Another practical benefit of achieving fluorescence without involving conjugated double-bond systems is
that the photostability of Quantum dot nanocrystals is many orders of magnitude greater than that
associated with traditional fluorescent molecules; this property enables long-term imaging experiments
under conditions that would lead to the photo-induced deterioration of other types of fluorophores.
2. 3- Dimensional Quantum Dot Simulation and Analysis: Different Boundary Conditions
Fundamentally, quantum dot nanocrystals are fluorophores—substances that absorb photons of light, then
re-emit photons at a different wavelength. However, they exhibit some important differences as compared
to traditional fluorophores such as organic fluorescent dyes and naturally fluorescent proteins, ends there.
Quantum dot nanocrystals are nanometer-scale (roughly protein-sized) atom clusters, containing from a few
hundred to a few thousand atoms of a semiconductor material (cadmium mixed with selenium or tellurium),
which has been coated with an additional semiconductor shell (zinc sulfide) to improve the optical
properties of the material. These particles fluoresce in a completely different way than do traditional
fluorophores, without the involvement of electronic transitions. In this experiment, at the very beginning of
the simulation we have taken 3 dimensional device Structure of Cuboids shape. In the figure 1 that shape
has been shown. Here we have used the boundary conditions of:
X dimensions: 5nm
Y Dimensions:5.5 nm
Z Dimensions:6nm
Effective Mass:0.067
Energy Gap:1.43 eV
Discretization:0.565nm
No. Of states: 7
As light Source and polarization, light polarization angle is 45, electron Fermi level is 5ev and temperature
is 300k. By following this condition, if we fabricate this device structure, we will have 3 dimensional wave
function as shown in figure 2 and Energy state in figure 3. In the energy state, the approximate energy gap
is 0.51 eV for the above fabrication criteria. Now, if we delve to the result of polarization of light source as
well as X- polarized light and dark transitions, we will find that in figure 4, at 0.77eV we will get 1e-30 arb
unit Light and Dark transition strength and it is maxima for that particular condition. Similarly for Y
polarization, at 0.675 eV we will get highest Light and Dark transition strength. For Z polarization as
shown in figure 5, we will get two identical Light and Dark transition strength points at 0.5 eV and 0.7 eV.
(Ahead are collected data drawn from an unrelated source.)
import Mathlib
import Literature.Probability.LatticeModels.LatticeGraph

/-!
# Sketch — first lemmas of the three crux-idea cards for `NodalWardXY.PerturbedXYOrder`
(crux item stmt-HubbardSuperconductivity-10739; crux-ideate round 1, ideator 3).

Statements only (`def … : Prop`); nothing here is proposed to the tree.
-/

noncomputable section

namespace Summit.HubbardSuperconductivity.HubbardSuperconductivity.Cruxes.PerturbedXYOrder.IdeaSketch

open MeasureTheory Literature.Probability.LatticeModels

/-! ## Card A — `leray-sectorial-absorption` -/

/-- A1. Schur-test relative bound: an admissible kernel is a contraction of size `ε S` on
`ℓ²(bonds)`, hence the quadratic tilt is RELATIVELY BOUNDED by the spin-wave energy
`Σ_b v_b²` (take `v_b = sin ∇_bθ`; `sin² ≤ 2(1 - cos)`). `S` = any bound on the row sums of
`(1+dist)⁻⁴` (≤ 3 · 2.4572 uniformly in `L`). Provable now. -/
def SchurRelativeBound : Prop :=
  ∀ (L : ℕ) [NeZero L] (ε S : ℝ)
    (K : (TorusSite 3 L × Fin 3) → (TorusSite 3 L × Fin 3) → ℂ),
    (∀ b b', ‖K b b'‖ ≤ ε / (1 + ((torusGraph 3 L).dist b.1 b'.1 : ℝ)) ^ 4) →
    (∀ b : TorusSite 3 L × Fin 3,
        ∑ b' : TorusSite 3 L × Fin 3, 1 / (1 + ((torusGraph 3 L).dist b.1 b'.1 : ℝ)) ^ 4 ≤ S) →
    ∀ v : (TorusSite 3 L × Fin 3) → ℝ,
      ‖∑ b, ∑ b', K b b' * (v b : ℂ) * (v b' : ℂ)‖ ≤ ε * S * ∑ b, v b ^ 2

/-- A2. Sectorial Gaussian integrals do not vanish (the dimension-free Gaussian caricature of
`Z_K ≠ 0`): if `A` is a real positive-definite form and the complex form `B` is dominated by
`κ A` with `κ < 1`, then `∫_{ℝⁿ} exp(-½ θᵀ(A - B)θ) dθ ≠ 0` (it equals
`(2π)^{n/2} det(A - B_sym)^{-1/2}`, and `Re (A - B_sym) ≥ (1-κ)A > 0` makes `A - B_sym`
invertible). Provable now (analytic continuation in `B`, or diagonalisation of `A`). -/
def SectorialGaussianNonvanishing : Prop :=
  ∀ (n : ℕ) (A : Matrix (Fin n) (Fin n) ℝ) (B : Matrix (Fin n) (Fin n) ℂ) (κ : ℝ),
    A.PosDef → 0 ≤ κ → κ < 1 →
    (∀ v : Fin n → ℝ, ‖∑ i, ∑ j, B i j * (v i : ℂ) * (v j : ℂ)‖ ≤ κ * ∑ i, ∑ j, A i j * v i * v j) →
    (∫ θ : Fin n → ℝ,
        Complex.exp (-(1 / 2 : ℂ) * ∑ i, ∑ j, (((A i j : ℝ) : ℂ) - B i j) * (θ i : ℂ) * (θ j : ℂ)))
      ≠ 0

/-! ## Card B — `bessel-current-duality` -/

/-- B1. The exact current duality on one bond (integration by parts of
`d/dφ e^{J cos φ} = -J sin φ e^{J cos φ}` against `e^{-inφ}` over a period): the `n`-th Fourier
coefficient of `sin φ · e^{J cos φ}` is `n/(iJ)` times that of `e^{J cos φ}` (`= 2π I_n(J)`), i.e.
in the divergence-free integer-current (Bessel/worm) representation of the plane rotator the bond
current `sin ∇_bθ` is EXACTLY the dual integer current `N_b/(iJ)` (Bessel recurrence
`I_{n-1} - I_{n+1} = (2n/J) I_n`). Provable now. -/
def BesselCurrentIdentity : Prop :=
  ∀ (J : ℝ), J ≠ 0 → ∀ n : ℤ,
    (∫ φ in (0 : ℝ)..(2 * Real.pi),
        ((Real.exp (J * Real.cos φ) * Real.sin φ : ℝ) : ℂ) *
          Complex.exp (-(Complex.I * (n : ℂ) * (φ : ℂ))))
      = ((n : ℂ) / (Complex.I * (J : ℂ))) *
        ∫ φ in (0 : ℝ)..(2 * Real.pi),
          ((Real.exp (J * Real.cos φ) : ℝ) : ℂ) * Complex.exp (-(Complex.I * (n : ℂ) * (φ : ℂ)))

/-- B2. The same identity in "annealed bond-angle" form: the first moment of `sin` under the
complex single-bond weight `ρ_N(φ) = e^{J cos φ - iNφ}` is `N/(iJ)` times its mass. -/
def BesselCurrentFirstMoment : Prop :=
  ∀ (J : ℝ), J ≠ 0 → ∀ N : ℤ,
    (∫ φ in (0 : ℝ)..(2 * Real.pi),
        (Real.sin φ : ℂ) * Complex.exp ((J * Real.cos φ : ℝ) - Complex.I * (N : ℂ) * (φ : ℂ)))
      = ((N : ℂ) / (Complex.I * (J : ℂ))) *
        ∫ φ in (0 : ℝ)..(2 * Real.pi),
          Complex.exp ((J * Real.cos φ : ℝ) - Complex.I * (N : ℂ) * (φ : ℂ))

/-! ## Card C — `ward-peeling-transfer` -/

/-- C1. The rotator WARD IDENTITY on the torus of angles (shift symmetry `θ ↦ θ + χ`;
integration by parts in the coordinate `θ_x` over one period, boundary terms cancelling by
periodicity): for a `C¹`, `2π`-periodic-in-`θ_x` observable `F`,
`∫ ∂_{θ_x}F · w_J = -J ∫ F · (Σ_i [j_{(x,i)} - j_{(x-e_i,i)}]) · w_J`, i.e. the lattice
divergence of the current inserted at `x` is a CONTACT TERM `J⁻¹ ∂_{θ_x}`. This is what peels
every longitudinal current leg of a cumulant into `∇Δ⁻¹ ∘ (local derivative insertion)`. -/
def RotatorWardIdentity : Prop :=
  ∀ (L : ℕ) [NeZero L] (J : ℝ) (x : TorusSite 3 L) (F : (TorusSite 3 L → ℝ) → ℂ),
    ContDiff ℝ 1 F → (∀ θ, F (θ + (2 * Real.pi) • Pi.single x 1) = F θ) →
    let cube : Set (TorusSite 3 L → ℝ) := Set.pi Set.univ (fun _ => Set.Icc (0 : ℝ) (2 * Real.pi))
    let cur : (TorusSite 3 L × Fin 3) → (TorusSite 3 L → ℝ) → ℝ :=
      fun b θ => Real.sin (θ (b.1 + Pi.single b.2 1) - θ b.1)
    let wJ : (TorusSite 3 L → ℝ) → ℂ := fun θ =>
      ((Real.exp (J * ∑ b : TorusSite 3 L × Fin 3,
          Real.cos (θ (b.1 + Pi.single b.2 1) - θ b.1)) : ℝ) : ℂ)
    (∫ θ in cube, lineDeriv ℝ F θ (Pi.single x 1) * wJ θ)
      = -(J : ℂ) * ∫ θ in cube,
          F θ * ((∑ i : Fin 3, (cur (x, i) θ - cur (x - Pi.single i 1, i) θ) : ℝ) : ℂ) * wJ θ

/-- C2. The complex-analysis half of the transfer (finite, provable now): an entire function with
`f 0 = 1` whose logarithmic Taylor coefficients obey `|(log f)^{(n)}(0)| ≤ n! Cⁿ V` with `C < 1`
has no zero in the closed unit disc (the series of `log f` converges on `|t| < 1/C ⊃ closed unit
disc`, and `exp ∘ (that series) = f` there by the identity theorem). Applied with
`f(t) = ⟨e^{tW}⟩_J` this turns VOLUME-ORDER cumulant bounds under the POSITIVE pure measure
into `Z_K ≠ 0`; the same series for the `cos(θ_x-θ_y)` insertion gives plateau stability. -/
def ZeroFreeOfLogTaylorBounds : Prop :=
  ∀ (f : ℂ → ℂ), Differentiable ℂ f → f 0 = 1 →
    ∀ C V : ℝ, 0 ≤ C → C < 1 → 0 ≤ V →
    (∀ n : ℕ, 1 ≤ n →
        ‖iteratedDeriv n (fun t => Complex.log (f t)) 0‖ ≤ n.factorial * C ^ n * V) →
    ∀ t : ℂ, ‖t‖ ≤ 1 → f t ≠ 0

/-- C3. TRANSFER TARGET `C⁺` (typed; the statement the line proves INSTEAD of the crux, all
expectations being under the POSITIVE pure rotator measure): volume-order Gevrey-1 bounds for the
logarithmic Taylor coefficients in the tilt strength `t` at `t = 0` — i.e. for the joint
cumulants of the current bilinear `W_K` (and of `W_K` with one `cos(θ_x - θ_y)` insertion) — for
kernels admissible with `ε = 1`, together with the unperturbed plateau for ALL `L ≥ 2`.
`C⁺ → PerturbedXYOrder` (with `ε < 1/C` small against `a₀`) is C2 plus bookkeeping. -/
def PureRotatorCurrentCumulantBounds : Prop :=
  ∃ J₀ C a₀ : ℝ, 0 < C ∧ 0 < a₀ ∧ ∀ J : ℝ, J₀ ≤ J → ∀ (L : ℕ) [NeZero L], 2 ≤ L →
    ∀ K : (TorusSite 3 L × Fin 3) → (TorusSite 3 L × Fin 3) → ℂ,
    (∀ b b', ‖K b b'‖ ≤ 1 / (1 + ((torusGraph 3 L).dist b.1 b'.1 : ℝ)) ^ 4) →
    let cube : Set (TorusSite 3 L → ℝ) := Set.pi Set.univ (fun _ => Set.Icc (0 : ℝ) (2 * Real.pi))
    let cur : (TorusSite 3 L × Fin 3) → (TorusSite 3 L → ℝ) → ℝ :=
      fun b θ => Real.sin (θ (b.1 + Pi.single b.2 1) - θ b.1)
    let wJ : (TorusSite 3 L → ℝ) → ℂ := fun θ =>
      ((Real.exp (J * ∑ b : TorusSite 3 L × Fin 3,
          Real.cos (θ (b.1 + Pi.single b.2 1) - θ b.1)) : ℝ) : ℂ)
    let W : (TorusSite 3 L → ℝ) → ℂ := fun θ => ∑ b, ∑ b', K b b' * (cur b θ : ℂ) * (cur b' θ : ℂ)
    let m : ℂ → ℂ := fun t => ∫ θ in cube, wJ θ * Complex.exp (t * W θ)
    let q : ℂ → ℂ := fun t =>
      (∑ x : TorusSite 3 L, ∑ y : TorusSite 3 L,
          ∫ θ in cube, (Real.cos (θ x - θ y) : ℂ) * (wJ θ * Complex.exp (t * W θ))) / m t /
        ((L : ℂ) ^ 6)
    a₀ ≤ (q 0).re ∧
    ∀ n : ℕ, 1 ≤ n →
      ‖iteratedDeriv n (fun t => Complex.log (m t / m 0)) 0‖ ≤ n.factorial * C ^ n * (L : ℝ) ^ 3 ∧
      ‖iteratedDeriv n q 0‖ ≤ n.factorial * C ^ n

end Summit.HubbardSuperconductivity.HubbardSuperconductivity.Cruxes.PerturbedXYOrder.IdeaSketch

end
Now, if we consider Light/ Dark transition for the angle of 45 Degree, Similarly, we will get two identical
Light and Dark transition strength points at 0.5 eV and 0.7 eV. If we now cogitate at the absorption
conditions as shown in Figure 6. Absorption at angle of 45 Degree, highest absorption id 51.5 arb unit by
forming at energy levels of 0.47 eV and 0.56 eV, where 0.50 eV is the median of that energy level. For X
and Y polarization, we will get highest Light and Dark transition strength at only one point, but for Z
polarization, we will get two identical Light and Dark transition strength points. Now, we now alter the
device structure. We will now fabricate through pyramid structure and after fabrication in figure 7.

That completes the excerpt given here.